To learn these parameters from data, we go through many iterations of forward prediction and back propagation over these networks.
We released the magic view as part of the Flickr 4.0 release last April, and this is the most visible user-facing feature that exposes our image recognition capabilities. Our users can switch from the traditional timeline view of their photo to an experience where their photos are arranged according to 70 categories. For example, you can see here that landscape photos are sub-categorized into different types such as mountain, rock, or shore.
This is a great feature for serendipitous photo discovery.
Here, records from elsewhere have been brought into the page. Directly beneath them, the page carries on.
import Summits.ABC.IUTFork.Joshi.ArithTeichmullerFrobenius
import HarnessLib

/-!
# Joshi, *Arithmetic Teichmüller spaces I* (arXiv 2106.11452v4) §5.20–§5.21: the Frobenius of `|𝒴_{F,E}|` READ as the
# Lubin–Tate scalar `π` on `𝒢(𝒪_F)` — (5.20.3) `|𝒳_{F,E}| = (𝒢(𝒪_F) − {0})/E^*`, Thm 5.21.1 (4) well defined for EVERY `σ`,
# unit scalars act trivially, and the TOPOLOGY of `|𝒴_{F,E}|` constructed (Thm 5.21.1 (3): action by homeomorphisms)

Companion of the abc-iut cell, branch E (seat abc-iut-E-t1 gen 3, [J-I] carrier owner; rung LADDER-ABC:A2.E) over this seat's
BUILT parents `ArithTeichmullerAction` (p429850: `ProjPoints 𝒪E G = (G − {0})/𝒪E^*`, `projAct`, the signature `UntiltPoints`
with `ptEquiv : |𝒴_{F,E}| ≃ (𝒢(𝒪_F) − {0})/𝒪_E^*` = (5.20.2), `ptAct`) and `ArithTeichmullerFrobenius` (p431235: `XPt D =
|𝒴_{F,E}|/φ^ℤ`, `xClass`, the named well-definedness condition `FrobCompatible σ`, `xAct`). It discharges the block-opens
recorded against the carrier by E-t21 (HOME/HANDOFF.md 09:08:36Z: «(a) topology + action on `|𝒴_{F,E}|`», «(b) (5.20.3)
`|𝒳_{F,E}| = (𝒢(𝒪_F)∖0)/E^×` untyped») and E-t55's «candidate DERIVABLE: Thm 5.21.1 (4) `FrobCompatible` under frob =
`𝒪_E`-scalar» (STATUS 10:58:34Z). TAKES NO SIDE on [IUTchIII] Cor. 3.12 or on any author (Mochizuki / Scholze–Stix / Joshi /
Dupuy–Hilado); typed ≠ proved ≠ endorsed; the one hypothesis is a READING DATUM, never asserted; no test line vs `S` arises here.

Source (UNREFEREED «Preliminary version for comments»; bib `Joshi2021ATS1`; render of record
`HOME/plan/repair/lit/renders/Joshi-ATS1-2106.11452v4-PDFpaged-book-anonnd/`, «p.N l.M»): p.33 l.1 «naturally an `E`-vector
space (and hence also an `𝒪_E`-module)»; §5.20 p.33 «a canonical identification `|𝒴_{F,E}|/φ^ℤ ≃ |𝒳_{F,E}|` given by
`y ↦ {φⁿ(y) : n ∈ ℤ}`»; proof of Thm 5.20.1, p.33 last line «(5.20.2) `|𝒴_{F,E}| = (𝒢(𝒪_F) − {0})/𝒪_E^*`» and p.34 l.1–6
«(5.20.3) `|𝒳_{F,E}| = (𝒢(𝒪_F) − {0})/E^*` … The topological space `(𝒢(𝒪_F) − {0})` is independent of `E, E′` and the
anabelomorphism … induces isomorphisms of the topological groups `𝒪_E^* ≃ 𝒪_{E′}^*` and `E^* ≃ E′^*`. Hence all the assertions
are immediate.» [FarguesFontaine2018, Prop 2.1.10, Thm 6.5.2]; Thm 5.21.1 (3) p.34 «a natural action of the group
`Aut_{𝒪_E}(𝒢(𝒪_F))`, of topological automorphisms … on the set of closed points of degree one», (4) p.34 l.28–31
«`{φⁿ(y) : n ∈ ℤ} ↦ {φⁿ(σ(y)) : n ∈ ℤ}`». [claim: Joshi2021ATS1, status: disputed]

WHAT IS TYPED / PROVED (sorry-free, standard axioms).
* §1 `scalarEquiv`, `projAct_scalarEquiv_comm` (every linear automorphism commutes with a scalar on `(G − {0})/𝒪E^*`),
  `projAct_smulOfUnit` (unit scalars act TRIVIALLY on `(G − {0})/𝒪E^*`: the «`𝒪_E^*`» of p.34 l.4 is invisible on
  `|𝒴_{F,E}|` — kernel fact, recorded without interpretation), `projActPerm`, `zpowRel`, `semiconj_zpow_of_semiconj`.
* §2 `UntiltPoints.FrobScalarDatum D` — READING DATUM of the step (5.20.2) ⟶ (5.20.3) (`E^* = π^ℤ·𝒪_E^*`): a scalar `π ∈ 𝒪E`
  acting bijectively on `𝒢(𝒪_F)` with `φ` = multiplication by `π` along `ptEquiv`. Never asserted/instantiated. DERIVED from
  it: `ptAct_frob`, `frobCompatible_of_frobScalar` (`FrobCompatible σ` for EVERY `σ`: Thm 5.21.1 (4) well defined),
  `xActTotal` (+ `_one`/`_mul`: an ACTION on `|𝒳_{F,E}|`), (5.20.3) `xPtEquiv : |𝒳_{F,E}| ≃ ((𝒢(𝒪_F) − {0})/𝒪_E^*)/π^ℤ`.
* §3 TOPOLOGY of `|𝒴_{F,E}|` CONSTRUCTED (`projTopology`, `ptTopology`: quotient of the subspace topology of `G − {0}`,
  transported along `ptEquiv`; E-t21's signature `ATS1.PointsTopGal.top`, p433841, posits this datum); `continuous_ptAct`,
  `ptActHomeomorph σ : |𝒴_{F,E}| ≃ₜ |𝒴_{F,E}|` (the continuity of `σ`, idle in p429850, is used here).
Deliberately NOT here: a `G_E`-action on `|𝒴_{F,E}|` (print names only `𝒪_E^*`, `E^*`; through `𝒪_E^*`-scalars it would be
trivial by `projAct_smulOfUnit`); any property of the actual Fargues–Fontaine curve (no such object in the tree).
-/

noncomputable section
Most of us have thousands of photos that we don’t get to see very often but are emotionally very attached to, and these types of groupings help us re-discover photos.
To enable approximate computing, we are build machine learning on top of Hadoop, Spark and our machine learning servers.
These servers are a YARN application, specfically design for machine learning.
All data are stored in memory with customized stores. These stores enables lockless concurrency, and could handle millions operations per second.
Our servers were implemented in Java, but creates zero garbage. This enables us to run training consistently with high throughput, without worry about garbage collection.
Our API supports asynchronous machine learning and mini-batch. This ensures very fast training by many learners.
To minimize data movement, we enable clients to move computing logic to servers. For example, we enable MapReduce operations on servers.
As an example, you may want to perform statistic analysis of large models using MapReduce operations.
Our servers provides built-in support of Hadoop file systems. You could store your models after each training, and load previoud trained models from HDFS.
In summary, Yahoo has made significant progress on scalable machine learning.
We conduct daily training w/ billions of signals for our critical business such as search and advertisement.
Hadoop and YARN are playing a central role for this evolution. In YARN cluster, we built a framework for approximate computing.
We are currently exploring both GPU and CPU in a single cluster.